Vizyon eylemi yönlendirmelidir, tam tersi değil. (1) Sistemlerimizde açık sorunların olması ve (2) insanları eyleme geçmekten alıkoyan gerçek zincirlerin bulunmaması, eylemi son derece makul ve mümkün kılıyor (söz konusu eylem ne olursa olsun).
Şunu da belirtmek gerekir ki, burada yıllardır sahada bir şeyler oluyor (ve oluyor). Pek çok zafer (özellikle emek ve sözde "azınlık" hakları) kazanan, ancak her zaman yeni zorluklarla karşı karşıya kalan uzun bir ajitasyon ve radikalizm tarihi. Geçmişte değişim bu şekilde gerçekleşti ve bu tür hareketler hakkında bu kadar kesin ve modası geçmiş bir tonla konuşmanın sonuçta kendi kendini yenilgiye uğratacağına inanıyorum.

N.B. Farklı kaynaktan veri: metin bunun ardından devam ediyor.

/-- **THE WINDOW IS EXACT: for `R ≤ k = R + d ≤ N`, `Rec_k(q) = m · K[X]_{≤ d}` iff `k + R ≤ N + 1`.** -/
theorem recSpace_eq_map_mulRight_iff {q : ℕ → K} {r d : ℕ} (hr : (hankel1 K N (N / 2) q).rank = r) (hdN : r + d ≤ N) {m : K[X]}
    (hm : m ∈ recSpace K N q r) (hm0 : m ≠ 0) :
    recSpace K N q (r + d) = (Polynomial.degreeLT K (d + 1)).map (LinearMap.mulRight K m) ↔ r + d + r ≤ N + 1 := by
  constructor
  · intro h
    by_contra hlt
    exact (map_mulRight_degreeLT_lt_recSpace K hr hdN (by omega) hm hm0).ne h.symm
  · intro h
    exact recSpace_eq_map_mulRight K hr h hm hm0

/-! ## §468. Sums of classes: the product of two minimal recurrences, sub-additivity of the middle rank -/

/-- a common recurrence of `q` and `q'` is a recurrence of `q + q'`. -/
theorem recSpace_inf_le_recSpace_add (q q' : ℕ → K) (k : ℕ) : recSpace K N q k ⊓ recSpace K N q' k ≤ recSpace K N (q + q') k := by
  intro p hp
  rw [Submodule.mem_inf, mem_recSpace_iff, mem_recSpace_iff] at hp
  rw [mem_recSpace_iff]
  exact ⟨hp.1.1, fun s hs => by rw [hkFun_add_seq, hp.1.2 s hs, hp.2.2 s hs, add_zero]⟩

/-- **THE PRODUCT OF RECURRENCES: `m ∈ Rec_r(q)`, `m' ∈ Rec_{r'}(q') ⇒ m · m' ∈ Rec_{r+r'}(q + q')`.** -/
theorem mul_mem_recSpace_add_seq {q q' : ℕ → K} {r r' : ℕ} {m m' : K[X]} (hm : m ∈ recSpace K N q r) (hm' : m' ∈ recSpace K N q' r') :
    m * m' ∈ recSpace K N (q + q') (r + r') := by
  refine recSpace_inf_le_recSpace_add K q q' _ (Submodule.mem_inf.mpr ⟨?_, ?_⟩)
  · rw [mul_comm]
    exact mul_mem_recSpace_add K (recSpace_le_degreeLT K q' r' hm') hm
  · rw [add_comm r]
    exact mul_mem_recSpace_add K (recSpace_le_degreeLT K q r hm) hm'

/-- the catalecticant is additive in the sequence. -/
theorem hankel1_add (k : ℕ) (q q' : ℕ → K) : hankel1 K N k (q + q') = hankel1 K N k q + hankel1 K N k q' := by
  ext i s; rfl

/-- **SUB-ADDITIVITY: `rank H_k(q + q') ≤ rank H_k(q) + rank H_k(q')`**, in particular for the middle rank `R(q + q') ≤ R(q) + R(q')`. -/
theorem rank_hankel1_add_le (k : ℕ) (q q' : ℕ → K) : (hankel1 K N k (q + q')).rank ≤ (hankel1 K N k q).rank + (hankel1 K N k q').rank := by
  have h : LinearMap.range (hankel1 K N k (q + q')).mulVecLin ≤ LinearMap.range (hankel1 K N k q).mulVecLin ⊔ LinearMap.range (hankel1 K N k q').mulVecLin := by
    rintro _ ⟨v, rfl⟩
    rw [hankel1_add, Matrix.mulVecLin_add, LinearMap.add_apply]
    exact Submodule.add_mem_sup (LinearMap.mem_range_self _ _) (LinearMap.mem_range_self _ _)
  exact (Submodule.finrank_mono h).trans (Submodule.finrank_add_le_finrank_add_finrank _ _)

/-- `R(q + q') ≤ R(q) + R(q')`. -/
theorem rank_hankel1_half_add_le (q q' : ℕ → K) :
    (hankel1 K N (N / 2) (q + q')).rank ≤ (hankel1 K N (N / 2) q).rank + (hankel1 K N (N / 2) q').rank :=
  rank_hankel1_add_le K (N / 2) q q'

/-- a non-zero scalar does not change the recurrences: `Rec_k(c · q) = Rec_k(q)`. -/
theorem recSpace_smul_seq {c : K} (hc : c ≠ 0) (q : ℕ → K) (k : ℕ) : recSpace K N (c • q) k = recSpace K N q k := by
  ext p
  simp only [mem_recSpace_iff, hkFun_smul_seq, mul_eq_zero, hc, false_or]

end Summit.Ventures.HSemireg.Wedge.HankelOuter
/-- The three dial regions are pairwise disjoint. -/
theorem regions_disjoint {K : Type} [Field K] [NumberField K] {ℓ : ℕ} [Fact ℓ.Prime] {n : ℕ} (ρ : FramedGaloisRep K (PadicAlgCl ℓ) n) :
    ¬ (SolvableDescentShadow ρ ∧ (¬ SolvableDescentShadow ρ ∧ SolvablyQuasiAdequateImage ρ)) ∧
    ¬ (SolvableDescentShadow ρ ∧ (¬ SolvableDescentShadow ρ ∧ ¬ SolvablyQuasiAdequateImage ρ)) ∧
    ¬ ((¬ SolvableDescentShadow ρ ∧ SolvablyQuasiAdequateImage ρ) ∧ (¬ SolvableDescentShadow ρ ∧ ¬ SolvablyQuasiAdequateImage ρ)) :=
  ⟨fun h => h.2.1 h.1, fun h => h.2.1 h.1, fun h => h.2.2 h.1.2⟩

/-- RSL ⟹ each cell OUTRIGHT (each is RSL on a sub-box). -/
theorem cells_of_rsl (h : NoAdequateLayerLifting) : LieObstructedLifting ∧ DegenerateLayerLifting ∧ DescentShadowLifting :=
  ⟨fun K _ _ n hcpt hn ih ℓ _ ι ρ hlt hc hA hS _ _ => h K n hcpt hn ih ℓ ι ρ hlt hc hA hS,
    fun K _ _ n hcpt hn ih ℓ _ ι ρ hlt hc hA hS _ _ => h K n hcpt hn ih ℓ ι ρ hlt hc hA hS,
    fun K _ _ n hcpt hn ih ℓ _ ι ρ hlt hc hA hS _ => h K n hcpt hn ih ℓ ι ρ hlt hc hA hS⟩

/-- LIE ∧ DEG ∧ SBL↓ ⟹ RSL (case split on D↓, then on SQAL). -/
theorem rsl_of_cells (hL : LieObstructedLifting) (hD : DegenerateLayerLifting) (hB : DescentShadowLifting) : NoAdequateLayerLifting := by
  intro K _ _ n hcpt hn ih ℓ _ ι ρ hlt hc hA hS
  rcases shadow_dichotomy ρ with hDs | hDs
  · exact hB K n hcpt hn ih ℓ ι ρ hlt hc hA hS hDs
  rcases sqal_dichotomy ρ with hQ | hQ
  · exact hL K n hcpt hn ih ℓ ι ρ hlt hc hA hS hDs hQ
  · exact hD K n hcpt hn ih ℓ ι ρ hlt hc hA hS hDs hQ

/-- **THE NODE: RSL ⟺ LIE ∧ DEG ∧ SBL↓** (outright). -/
theorem rsl_iff_cells : NoAdequateLayerLifting ↔ LieObstructedLifting ∧ DegenerateLayerLifting ∧ DescentShadowLifting :=
  ⟨cells_of_rsl, fun h => rsl_of_cells h.1 h.2.1 h.2.2⟩

/-- The same on the TREE ROUTE decl `CoreAdequacySplit.NoAdequateLayerLifting` (stmt-Langlands-27954), by name. -/
theorem NoAdequateLayerLifting_route_iff_cells :
    CoreAdequacySplit.NoAdequateLayerLifting ↔ LieObstructedLifting ∧ DegenerateLayerLifting ∧ DescentShadowLifting :=
  rsl_route_iff_tree.trans rsl_iff_cells

/-- Cells ⟹ RSL on the TREE ROUTE decl (closing direction, by name). -/
theorem rsl_of_cells' (h : LieObstructedLifting ∧ DegenerateLayerLifting ∧ DescentShadowLifting) : CoreAdequacySplit.NoAdequateLayerLifting :=
  NoAdequateLayerLifting_route_iff_cells.2 h

/-- SBL↓ from TRANS↓ and the parent's seven kit binders (BY NAME). -/
theorem shadow_of_transport (hTd : SolvableDescentTransport) (h0 : CoreAdequacySplit.OdlyzkoWorldAutomorphy) (h1 : CoreAdequacySplit.TransOdlyzkoAutomorphy) (h2 : CoreAdequacySplit.SatakeAvatarExistence) (h3 : CoreAdequacySplit.SolvableAscentConstituent) (h4 : CoreAdequacySplit.CliffordSolvableDescent) (h5 : CoreAdequacySplit.AdequateImageLifting) (h6 : CoreAdequacySplit.SolvableAdequacyTransport) : DescentShadowLifting :=
  hTd h0 h1 h2 h3 h4 h5 h6

/-! ## §4 ROOT — deciding theorems concluding `_root_.Langlands` (parent route theorem `CoreAdequacySplit.closes` BY NAME) -/

/-- FRAME′ from the parent: the ten other binders of `CoreAdequacySplit.closes` give «RSL → Langlands». -/
theorem frame_of_parent (h₁ : CoreAdequacySplit.AdequateImageLifting) (hW : CoreAdequacySplit.SatakeAvatarExistence)
    (hUp : CoreAdequacySplit.SolvableAscentConstituent) (hDown : CoreAdequacySplit.CliffordSolvableDescent)
    (hT : CoreAdequacySplit.SolvableAdequacyTransport) (hF : CoreAdequacySplit.SmallPrimeLiftingFrame)
    (hOW : CoreAdequacySplit.OdlyzkoWorldAutomorphy) (hRES : CoreAdequacySplit.TransOdlyzkoAutomorphy)
    (hB : CoreAdequacySplit.DensityOneCyclotomicBrightness) (hA : CoreAdequacySplit.IrreducibleLargePrimeLifting) : NoAdequateLayerFrame :=
  fun h₃ => CoreAdequacySplit.closes h₁ h₃ hW hUp hDown hT hF hOW hRES hB hA

/-- `closes` — ROOT form over the PARENT's tree binders (BY NAME) + the two new cruxes + TRANS↓: 13 binders, conclusion `_root_.Langlands`. -/
theorem closes (hL : LieObstructedLifting) (hD : DegenerateLayerLifting) (hTd : SolvableDescentTransport)
    (h₁ : CoreAdequacySplit.AdequateImageLifting) (hW : CoreAdequacySplit.SatakeAvatarExistence)
    (hUp : CoreAdequacySplit.SolvableAscentConstituent) (hDown : CoreAdequacySplit.CliffordSolvableDescent)
    (hT : CoreAdequacySplit.SolvableAdequacyTransport) (hF : CoreAdequacySplit.SmallPrimeLiftingFrame)
    (hOW : CoreAdequacySplit.OdlyzkoWorldAutomorphy) (hRES : CoreAdequacySplit.TransOdlyzkoAutomorphy)
    (hB : CoreAdequacySplit.DensityOneCyclotomicBrightness) (hA : CoreAdequacySplit.IrreducibleLargePrimeLifting) : _root_.Langlands :=
  CoreAdequacySplit.closes h₁ (rsl_of_cells' ⟨hL, hD, hTd hOW hRES hW hUp hDown h₁ hT⟩) hW hUp hDown hT hF hOW hRES hB hA

/-- `closes_framed` — the CHILD ROUTE's deciding theorem: 11 binders LIE, DEG, TRANS↓, OW, RES, W⁺, AUT↑, CSD, AIL, TRANS, FRAME′ — all used. -/
theorem closes_framed (hL : LieObstructedLifting) (hD : DegenerateLayerLifting) (hTd : SolvableDescentTransport)
    (hOW : CoreAdequacySplit.OdlyzkoWorldAutomorphy) (hRES : CoreAdequacySplit.TransOdlyzkoAutomorphy) (hW : CoreAdequacySplit.SatakeAvatarExistence)
    (hUp : CoreAdequacySplit.SolvableAscentConstituent) (hDown : CoreAdequacySplit.CliffordSolvableDescent) (h₁ : CoreAdequacySplit.AdequateImageLifting)
    (hT : CoreAdequacySplit.SolvableAdequacyTransport) (hF : NoAdequateLayerFrame) : _root_.Langlands :=
  hF (rsl_of_cells' ⟨hL, hD, hTd hOW hRES hW hUp hDown h₁ hT⟩)

/-! ## §5 NECESSITY — every cell is implied by `_root_.Langlands` (WEAKER, never costume-by-strength) -/

namespace Cert

/- S ⟹ RSL is LANDED: `Summit.Langlands.Langlands.Theorems.CoreAdequacy.Cert.rsl_of_langlands` (Theorems/CoreAdequacySplitKernel.lean) — used by name below. -/
/-- S ⟹ LIE. -/
theorem lie_of_langlands (hS : _root_.Langlands) : LieObstructedLifting := (cells_of_rsl (_root_.Summit.Langlands.Langlands.Theorems.CoreAdequacy.Cert.rsl_of_langlands hS)).1
/-- S ⟹ DEG. -/
theorem deg_of_langlands (hS : _root_.Langlands) : DegenerateLayerLifting := (cells_of_rsl (_root_.Summit.Langlands.Langlands.Theorems.CoreAdequacy.Cert.rsl_of_langlands hS)).2.1
/-- S ⟹ SBL↓. -/
theorem shadow_of_langlands (hS : _root_.Langlands) : DescentShadowLifting := (cells_of_rsl (_root_.Summit.Langlands.Langlands.Theorems.CoreAdequacy.Cert.rsl_of_langlands hS)).2.2
/-- S ⟹ TRANS↓ (its conclusion is Langlands-implied). -/
theorem transport_of_langlands (hS : _root_.Langlands) : SolvableDescentTransport := fun _ _ _ _ _ _ _ => shadow_of_langlands hS
/-- S ⟹ FRAME′ (trivially; support, never staffed). -/
theorem frame_of_langlands (hS : _root_.Langlands) : NoAdequateLayerFrame := fun _ => hS
/-- RSL ⟹ each cell by name on the ROUTE decl (each cell is a sub-box of the residual it refines). -/
theorem lie_of_rsl (h : CoreAdequacySplit.NoAdequateLayerLifting) : LieObstructedLifting := (cells_of_rsl (rsl_route_iff_tree.1 h)).1
/-- RSL ⟹ DEG by name on the ROUTE decl. -/
theorem deg_of_rsl (h : CoreAdequacySplit.NoAdequateLayerLifting) : DegenerateLayerLifting := (cells_of_rsl (rsl_route_iff_tree.1 h)).2.1
/-- RSL ⟹ SBL↓ by name on the ROUTE decl. -/
theorem shadow_of_rsl (h : CoreAdequacySplit.NoAdequateLayerLifting) : DescentShadowLifting := (cells_of_rsl (rsl_route_iff_tree.1 h)).2.2

end Cert

end Cells

end Summit.Langlands.Langlands.Theorems.CoreAdequacy.LieDefect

Bunlar öğrenilecek dersler ve ilerlemeye yardımcı olacak araçlardır; geçmişin bir rafa ya da kolektif hafızanın tavan arasına konup unutulacak önemsiz bibloları değil.
— "Değişim uzun zaman alır. Öncelikle tüketici olmadığımız bir noktaya gelmemiz ne kadar zaman alacak? Biz süper kapitalistlerken gerçek bir değişimin gerçekleşebileceğini hayal edemiyorum."
Çok doğru; değişim uzun zaman alabilir. Sanırım bunun bir iyi tarafı da kapitalizmin sürdürülebilir olmaması, dolayısıyla insanlar tarafından yönetilse de yönetilmese de büyük ölçüde değişecek. Ancak ne kadar erken değişirse (umarım insanlar tarafından düzenlenen rota) herkes o kadar iyi olur çünkü gezegenin büyük bir kısmı hala sağlam kalacak ve altında daha az insan sömürülecek.
Değişimin uzun zaman alabileceğini kabul etsem de, bu sistemik değişimlerin hiçbirinin kolay veya hızlı olduğunu söylemiyorum. Sadece şunu söylüyorum, eğer siyaset hakkında diyalog kuracaksak, o zaman politika hakkında da tüm mantıksal boyutlarına kadar diyalog kuralım. Bir şeyin uzun zaman alması onun hakkında konuşulmaya ve değiştirilmeye değer olmadığı anlamına gelmez. En kötü baskılar için her zaman zorlu mücadeleler verilir ve bunları değiştirmek zordur; ancak bu, mücadelenin kendisini değersiz veya sonucu otomatik olarak olumsuz veya umutsuz kılmaz.
Değişimin uzun zaman alabileceği gerçeği, değişim söyleminin gerçekçi olmadığını bir kez daha ortaya koyuyor gibi görünüyor. Kişisel olarak, sırf konuşacak bir şey olsun ya da benim siyasetimin başkalarınınkinden daha radikal olduğunu söylemek uğruna sömürücü ve yıkıcı sistemleri devirmekten yana değilim. Bu bizi hiçbir yere götürmez. Ben sadece insanların çıkarları olduğunu söylüyorum; benimki benim, sizinki, çoğumuzunki birbirine bağımlı, vb. Tehlikede olan her şeyi hesaba katmak ve bunları gerçekten yansıtan durumlara yönelik çalışmak için elimizden gelenin en iyisini yapmak yerine neden kendimizi denetleyip diyaloğu kısa keselim ki?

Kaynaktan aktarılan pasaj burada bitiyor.